### Exercise goal
All lines from the one containing "refine Finset.sum_le_sum_of_subset_of_nonneg (fun" through the end of the entries below should appear in the answer exactly, with no others.

(Extracted records)

/-- **The velocity-event count is dominated by the ordered-pair mark sum over `[0, t]`.** On a good
orbit, `eventSum Φ 0 t {c² < ‖v₁⁺‖² + ‖v₂⁺‖²}` is at most the inline ordered-pair collision sum of
the velocity mark `𝟙{c² < ‖v_i‖² + ‖v_j‖²}` of the current (post-collisional) velocities over the
closed window `[0, t]` — the form consumed by the collision-flux bound
`localGibbsLaw_lintegral_le_of_le_collisionMarkSum` (dropping the once-per-collision guard and
enlarging the window only increase a sum of non-negative terms). -/
theorem eventSum_le_markSum {σ : ℝ} (hσ : 0 < σ) {N : ℕ} (Φ : Flow σ N)
    {z : Config (N + 1) (Fin 3) T3} (hz : z ∈ Φ.good) (c t : ℝ) :
    eventSum Φ 0 t {q : VelEvent | c ^ 2 < ‖q.2.1‖ ^ 2 + ‖q.2.2‖ ^ 2} z ≤
      ∑ᶠ s ∈ collisionTimes (Torus.geometry (Fin 3)) (hsDiameter σ N) (fun r => Φ.flow r z) ∩ Icc 0 t,
        ∑ i : Fin (N + 1), ∑ j : Fin (N + 1),
          (if i ≠ j ∧ ‖(Torus.geometry (Fin 3)).sepVec (Φ.flow s z i).1 (Φ.flow s z j).1‖ =
              hsDiameter σ N then
            Set.indicator {p : V3 × V3 | c ^ 2 < ‖p.1‖ ^ 2 + ‖p.2‖ ^ 2} (fun _ => (1 : ℝ≥0∞))
              ((Φ.flow s z i).2, (Φ.flow s z j).2) else 0) := by
  classical
  have _ := hσ
  set ε := hsDiameter σ N with hε
  set γ : ℝ → Config (N + 1) (Fin 3) T3 := fun s => Φ.flow s z with hγ
  have htraj : IsHardSphereTrajectory (Torus.geometry (Fin 3)) ε (N + 1) γ := Φ.isTrajectory z hz
  have hfinIoc : (collisionTimes (Torus.geometry (Fin 3)) ε γ ∩ Ioc 0 t).Finite :=
    htraj.finite_collisionTimes_inter_of_subset_Icc Ioc_subset_Icc_self
  have hfinIcc : (collisionTimes (Torus.geometry (Fin 3)) ε γ ∩ Icc 0 t).Finite :=
    htraj.finite_collisionTimes_inter_of_subset_Icc Subset.rfl
  set S : Set VelEvent := {q | c ^ 2 < ‖q.2.1‖ ^ 2 + ‖q.2.2‖ ^ 2} with hS
  set b : V3 × V3 → ℝ≥0∞ :=
    Set.indicator {p : V3 × V3 | c ^ 2 < ‖p.1‖ ^ 2 + ‖p.2‖ ^ 2} (fun _ => (1 : ℝ≥0∞)) with hb
  -- the right-hand side as a finite sum over contact pairs
  have hrhs : (∑ᶠ s ∈ collisionTimes (Torus.geometry (Fin 3)) ε γ ∩ Icc 0 t,
      ∑ i : Fin (N + 1), ∑ j : Fin (N + 1),
        (if i ≠ j ∧ ‖(Torus.geometry (Fin 3)).sepVec (γ s i).1 (γ s j).1‖ = ε then
          b ((γ s i).2, (γ s j).2) else 0)) =
      ∑ s ∈ hfinIcc.toFinset, ∑ p ∈ contactPairs (Torus.geometry (Fin 3)) ε (γ s),
        b ((γ s p.1).2, (γ s p.2).2) := by
    rw [finsum_mem_eq_finite_toFinset_sum _ hfinIcc]
    refine Finset.sum_congr rfl fun s _ => ?_
    rw [← sum_contactPairs_eq (htraj.mem s) (fun i j => b ((γ s i).2, (γ s j).2))]
  have hlhs : eventSum Φ 0 t S z = ∑ s ∈ hfinIoc.toFinset,
      ∑ p ∈ contactPairs (Torus.geometry (Fin 3)) ε (γ s),
        (if (HardSphereCollisionRecord.ofConfig (Torus.geometry (Fin 3)) ε (γ s) s p.1 p.2).fst <
            (HardSphereCollisionRecord.ofConfig (Torus.geometry (Fin 3)) ε (γ s) s p.1 p.2).snd then
          S.indicator (fun _ => (1 : ℝ≥0∞))
            ((HardSphereCollisionRecord.ofConfig (Torus.geometry (Fin 3)) ε (γ s) s p.1 p.2).preVel,
              (HardSphereCollisionRecord.ofConfig (Torus.geometry (Fin 3)) ε (γ s) s p.1 p.2).postVel)
          else 0) := by
    rw [eventSum, HardSphereFlow.collisionSum_eq, collisionSum_eq_finset_sum hfinIoc]
  -- termwise: dropping the guard `fst < snd` only increases the summand
  have hterm : ∀ (s : ℝ) (p : Fin (N + 1) × Fin (N + 1)),
      (if (HardSphereCollisionRecord.ofConfig (Torus.geometry (Fin 3)) ε (γ s) s p.1 p.2).fst <
            (HardSphereCollisionRecord.ofConfig (Torus.geometry (Fin 3)) ε (γ s) s p.1 p.2).snd then
          S.indicator (fun _ => (1 : ℝ≥0∞))
            ((HardSphereCollisionRecord.ofConfig (Torus.geometry (Fin 3)) ε (γ s) s p.1 p.2).preVel,
              (HardSphereCollisionRecord.ofConfig (Torus.geometry (Fin 3)) ε (γ s) s p.1 p.2).postVel)
          else 0) ≤ b ((γ s p.1).2, (γ s p.2).2) := by
    intro s p
    split_ifs with h
    · simp only [HardSphereCollisionRecord.ofConfig_postVel, hb, hS]
      by_cases hmem : c ^ 2 < ‖(γ s p.1).2‖ ^ 2 + ‖(γ s p.2).2‖ ^ 2
      · rw [indicator_of_mem (show ((HardSphereCollisionRecord.ofConfig (Torus.geometry (Fin 3)) ε
            (γ s) s p.1 p.2).preVel, ((γ s p.1).2, (γ s p.2).2)) ∈
            {q : VelEvent | c ^ 2 < ‖q.2.1‖ ^ 2 + ‖q.2.2‖ ^ 2} from hmem),
          indicator_of_mem (show ((γ s p.1).2, (γ s p.2).2) ∈
            {p : V3 × V3 | c ^ 2 < ‖p.1‖ ^ 2 + ‖p.2‖ ^ 2} from hmem)]
      · rw [indicator_of_notMem (show ((HardSphereCollisionRecord.ofConfig (Torus.geometry (Fin 3)) ε
            (γ s) s p.1 p.2).preVel, ((γ s p.1).2, (γ s p.2).2)) ∉
            {q : VelEvent | c ^ 2 < ‖q.2.1‖ ^ 2 + ‖q.2.2‖ ^ 2} from hmem)]
        exact bot_le
    · exact bot_le
  rw [hlhs, hrhs]
  calc ∑ s ∈ hfinIoc.toFinset, ∑ p ∈ contactPairs (Torus.geometry (Fin 3)) ε (γ s),
        (if (HardSphereCollisionRecord.ofConfig (Torus.geometry (Fin 3)) ε (γ s) s p.1 p.2).fst <
            (HardSphereCollisionRecord.ofConfig (Torus.geometry (Fin 3)) ε (γ s) s p.1 p.2).snd then
          S.indicator (fun _ => (1 : ℝ≥0∞))
            ((HardSphereCollisionRecord.ofConfig (Torus.geometry (Fin 3)) ε (γ s) s p.1 p.2).preVel,
              (HardSphereCollisionRecord.ofConfig (Torus.geometry (Fin 3)) ε (γ s) s p.1 p.2).postVel)
          else 0)
      ≤ ∑ s ∈ hfinIoc.toFinset, ∑ p ∈ contactPairs (Torus.geometry (Fin 3)) ε (γ s),
          b ((γ s p.1).2, (γ s p.2).2) :=
        Finset.sum_le_sum fun s _ => Finset.sum_le_sum fun p _ => hterm s p
    _ ≤ ∑ s ∈ hfinIcc.toFinset, ∑ p ∈ contactPairs (Torus.geometry (Fin 3)) ε (γ s),
          b ((γ s p.1).2, (γ s p.2).2) := by
        refine Finset.sum_le_sum_of_subset_of_nonneg (fun s hs => ?_) (fun _ _ _ => bot_le)
        rw [Set.Finite.mem_toFinset] at hs ⊢
        exact ⟨hs.1, Ioc_subset_Icc_self hs.2⟩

(End Extracted records)

### Written response
        refine Finset.sum_le_sum_of_subset_of_nonneg (fun s hs => ?_) (fun _ _ _ => bot_le)
        rw [Set.Finite.mem_toFinset] at hs ⊢
        exact ⟨hs.1, Ioc_subset_Icc_self hs.2⟩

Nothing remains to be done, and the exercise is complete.